The radius of the wire is a .

The constant current is the wire is I.

The gap between the wire is w<<a.

The expression for the current density is given as follows.

 $\mathit{J}\mathbf{=}\frac{\mathbf{I}}{\mathbf{A}}$

Here, A is the area of the wire.

Consider the figure of the wire with the gap.

Calculate the current density.

Substitute $\pi a^2$  for A into equation (1).

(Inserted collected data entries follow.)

import Summits.QuantumFields.YangMills.Theorems.ColdStartUniversalityLatticeLangevinGaussShiftVec
import Literature.Probability.Process.BrownianVec
import HarnessLib

/-!
# Route `ColdStartUniversality`, crux K_A1 `UniformColdStartMixing` (stmt-QuantumFields-24809), rung `stub_fixedCutoffMixing`:
# E-block brick 4b — the grid increments of a Brownian vector are i.i.d. `gaussVec`

Helper file (seat `ym-line-csu-p1`, g7).  For a `d`-dimensional Brownian motion `W` (tree `IsBrownianVec`) and a step `h`, the
vector of increments `ξ_i = W_{(i+1)h} - W_{ih}`, `i < n`, has law `⊗_{i<n} gaussVec d h` (`map_increments_eq_pi`): induction on
`n`, splitting off the first increment (`= W_h`, law `gaussVec d h`), which is independent of the later ones (functions of the
shifted path `vecShift W h`, whose law is that of the path: `indep_shift`, `map_shift`).  This identifies the driving noise of
Euler schemes with the product Gaussian space of the discrete Girsanov formula `integral_comp_shift_mul_girsanovWeight`.
No definition, no sorry.  RECORD-rung R3 plumbing; nothing here bears on the mass gap.
-/

set_option autoImplicit false

noncomputable section

namespace Summit.QuantumFields.YangMills.Theorems.ColdStartUniversality

open MeasureTheory ProbabilityTheory Filter Finset
open scoped NNReal ENNReal BigOperators
open Literature.Probability.Process (gaussVec vecPath vecShift vecPast IsBrownianVec)

/-- The increment functional on paths: `p ↦ (i ↦ p((i+1)h) - p(ih))` is measurable. [folklore] -/
theorem measurable_pathIncrements (d n : ℕ) (h : ℝ≥0) :
    Measurable fun p : ℝ≥0 → (Fin d → ℝ) => fun i : Fin n => p ((((i : ℕ) + 1 : ℕ) : ℝ≥0) * h) - p (((i : ℕ) : ℝ≥0) * h) :=
  measurable_pi_lambda _ fun _ => (measurable_pi_apply _).sub (measurable_pi_apply _)

/-- **The grid increments of a Brownian vector are i.i.d. Gaussian**: the law of
`(W_{(i+1)h} - W_{ih})_{i<n}` is `⊗_{i<n} gaussVec d h`. [folklore] -/
theorem map_increments_eq_pi {Ω : Type*} [MeasurableSpace Ω] {P : Measure Ω} [IsProbabilityMeasure P] {d : ℕ}
    {W : ℝ≥0 → Ω → (Fin d → ℝ)} (hW : IsBrownianVec W P) (h : ℝ≥0) : ∀ n : ℕ,
    P.map (fun ω => fun i : Fin n => W ((((i : ℕ) + 1 : ℕ) : ℝ≥0) * h) ω - W (((i : ℕ) : ℝ≥0) * h) ω) =
      Measure.pi fun _ : Fin n => gaussVec d h := by
  intro n
  induction n with
  | zero =>
    haveI : IsProbabilityMeasure (gaussVec d h) := by unfold gaussVec; infer_instance
    rw [Measure.pi_of_empty (x := fun i => Fin.elim0 i)]
    have hconst : (fun ω : Ω => fun i : Fin 0 => W ((((i : ℕ) + 1 : ℕ) : ℝ≥0) * h) ω - W (((i : ℕ) : ℝ≥0) * h) ω) =
        fun _ => fun i => Fin.elim0 i := funext fun ω => funext fun i => Fin.elim0 i
    rw [hconst, Measure.map_const, measure_univ, one_smul]
  | succ n ih =>
    haveI : IsProbabilityMeasure (gaussVec d h) := by unfold gaussVec; infer_instance
    -- increments as a functional of the path
    set incr : ∀ m : ℕ, (ℝ≥0 → (Fin d → ℝ)) → (Fin m → (Fin d → ℝ)) := fun m p i =>
      p ((((i : ℕ) + 1 : ℕ) : ℝ≥0) * h) - p (((i : ℕ) : ℝ≥0) * h) with hincr
    have hmincr : ∀ m, Measurable (incr m) := fun m => measurable_pathIncrements d m h
    -- the first increment `W_h` and the later increments as a functional of the shifted path
    have hfirst : ∀ ω, W ((((0 : ℕ) + 1 : ℕ) : ℝ≥0) * h) ω - W (((0 : ℕ) : ℝ≥0) * h) ω = W h ω := by
      intro ω; simp [hW.apply_zero ω]
    have hlater : ∀ ω (i : Fin n), W ((((i.succ : ℕ) + 1 : ℕ) : ℝ≥0) * h) ω - W (((i.succ : ℕ) : ℝ≥0) * h) ω =
        incr n (vecShift W h ω) i := by
      intro ω i
      simp only [hincr, vecShift, Fin.val_succ]
      have e1 : h + ((((i : ℕ) + 1 : ℕ) : ℝ≥0) * h) = ((((i : ℕ) + 1 + 1 : ℕ) : ℝ≥0) * h) := by push_cast; ring
      have e2 : h + ((((i : ℕ) : ℕ) : ℝ≥0) * h) = ((((i : ℕ) + 1 : ℕ) : ℝ≥0) * h) := by push_cast; ring
      rw [e1, e2]; ring
    -- decomposition through `Fin.cons`
    have hdecomp : (fun ω => fun i : Fin (n + 1) => W ((((i : ℕ) + 1 : ℕ) : ℝ≥0) * h) ω - W (((i : ℕ) : ℝ≥0) * h) ω) =
        fun ω => Fin.cons (W h ω) (incr n (vecShift W h ω)) := by
      funext ω; funext i
      refine Fin.cases ?_ (fun j => ?_) i
      · rw [Fin.cons_zero]; exact hfirst ω
      · rw [Fin.cons_succ]; exact hlater ω j
    rw [hdecomp]
    -- independence of the two blocks and their laws
    have hm1 : Measurable (W h) := hW.measurable h
    have hm2 : Measurable fun ω => incr n (vecShift W h ω) := (hmincr n).comp (hW.measurable_vecShift h)
    have hind : IndepFun (fun ω => incr n (vecShift W h ω)) (W h) P := by
      have h0 : IndepFun (vecShift W h) (vecPast W h) P := hW.indep_shift h
      have h1 : W h = (fun q : Set.Iic h → (Fin d → ℝ) => q ⟨h, Set.mem_Iic.2 le_rfl⟩) ∘ vecPast W h := rfl
      rw [h1]
      exact h0.comp (hmincr n) (measurable_pi_apply _)
    have hlaw2 : P.map (fun ω => incr n (vecShift W h ω)) = Measure.pi fun _ : Fin n => gaussVec d h := by
      have hc1 : (fun ω => incr n (vecShift W h ω)) = incr n ∘ vecShift W h := rfl
      have hc2 : (fun ω => fun i : Fin n => W ((((i : ℕ) + 1 : ℕ) : ℝ≥0) * h) ω - W (((i : ℕ) : ℝ≥0) * h) ω) =
          incr n ∘ vecPath W := rfl
      rw [hc1, ← Measure.map_map (hmincr n) (hW.measurable_vecShift h), hW.map_shift h,
        Measure.map_map (hmincr n) hW.measurable_vecPath, ← hc2]
      exact ih
    have hlaw1 : P.map (W h) = gaussVec d h := hW.map_apply h
    have hpair : P.map (fun ω => (W h ω, incr n (vecShift W h ω))) =
        (gaussVec d h).prod (Measure.pi fun _ : Fin n => gaussVec d h) := by
      rw [← hlaw2, ← hlaw1]
      exact (indepFun_iff_map_prod_eq_prod_map_map hm1.aemeasurable hm2.aemeasurable).1 hind.symm
    -- transport along `Fin.cons`
    set e := MeasurableEquiv.piFinSuccAbove (fun _ : Fin (n + 1) => Fin d → ℝ) 0 with he
    have hmp : MeasurePreserving e (Measure.pi fun _ : Fin (n + 1) => gaussVec d h)
        ((gaussVec d h).prod (Measure.pi fun _ : Fin n => gaussVec d h)) :=
      measurePreserving_piFinSuccAbove (fun _ : Fin (n + 1) => gaussVec d h) 0
    have hsymm : ∀ p : (Fin d → ℝ) × (Fin n → (Fin d → ℝ)),
        e.symm p = (Fin.cons p.1 p.2 : Fin (n + 1) → (Fin d → ℝ)) := by
      intro p
      rw [he, MeasurableEquiv.piFinSuccAbove_symm_apply]
      exact Fin.insertNth_zero' p.1 p.2
    have hcons : (fun ω => (Fin.cons (W h ω) (incr n (vecShift W h ω)) : Fin (n + 1) → (Fin d → ℝ))) =
        e.symm ∘ fun ω => (W h ω, incr n (vecShift W h ω)) := by
      funext ω
      rw [Function.comp_apply, hsymm]
    rw [hcons, ← Measure.map_map e.symm.measurable (hm1.prodMk hm2), hpair]
    exact hmp.symm.map_eq

end Summit.QuantumFields.YangMills.Theorems.ColdStartUniversality

end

 $J_d=\frac{I}{\pi a^2}\hat{z}$

The expression for the magnetic field from the Ampere’s law is given by,

 $$\begin{gathered} \oint B·dl={\mu }_0{I}_{d_{enc}} \\ B\left(2\pi s\right)={\mu }_0{I}_{d_{enc}} \\ B=\frac{{\mu }_0{I}_{d_{enc}}}{2\pi s} \end{gathered}$$

Substitute $J_d\left(\pi s^2\right)$  for $I_{d_{enc}}$into above equation.

 $$\begin{gathered} B=\frac{{\mu }_0{J}_d\left(\pi s^2\right)}{2\pi s} \\ B=\frac{{\mu }_0{J}_{d}s}{2} \end{gathered}$$

 Substitute $\frac{I}{\pi a^2}$ for$J_d$  into above equation.

 $$\begin{gathered} B=\frac{{\mu }_0\frac{I}{\pi a^2}s}{2} \\ B=\frac{{\mu }_{0}Is}{2\pi a^2} \end{gathered}$$

 Hence the magnetic field in the gap is$B=\frac{{\mu }_{0}Is}{2\pi a^2}$ .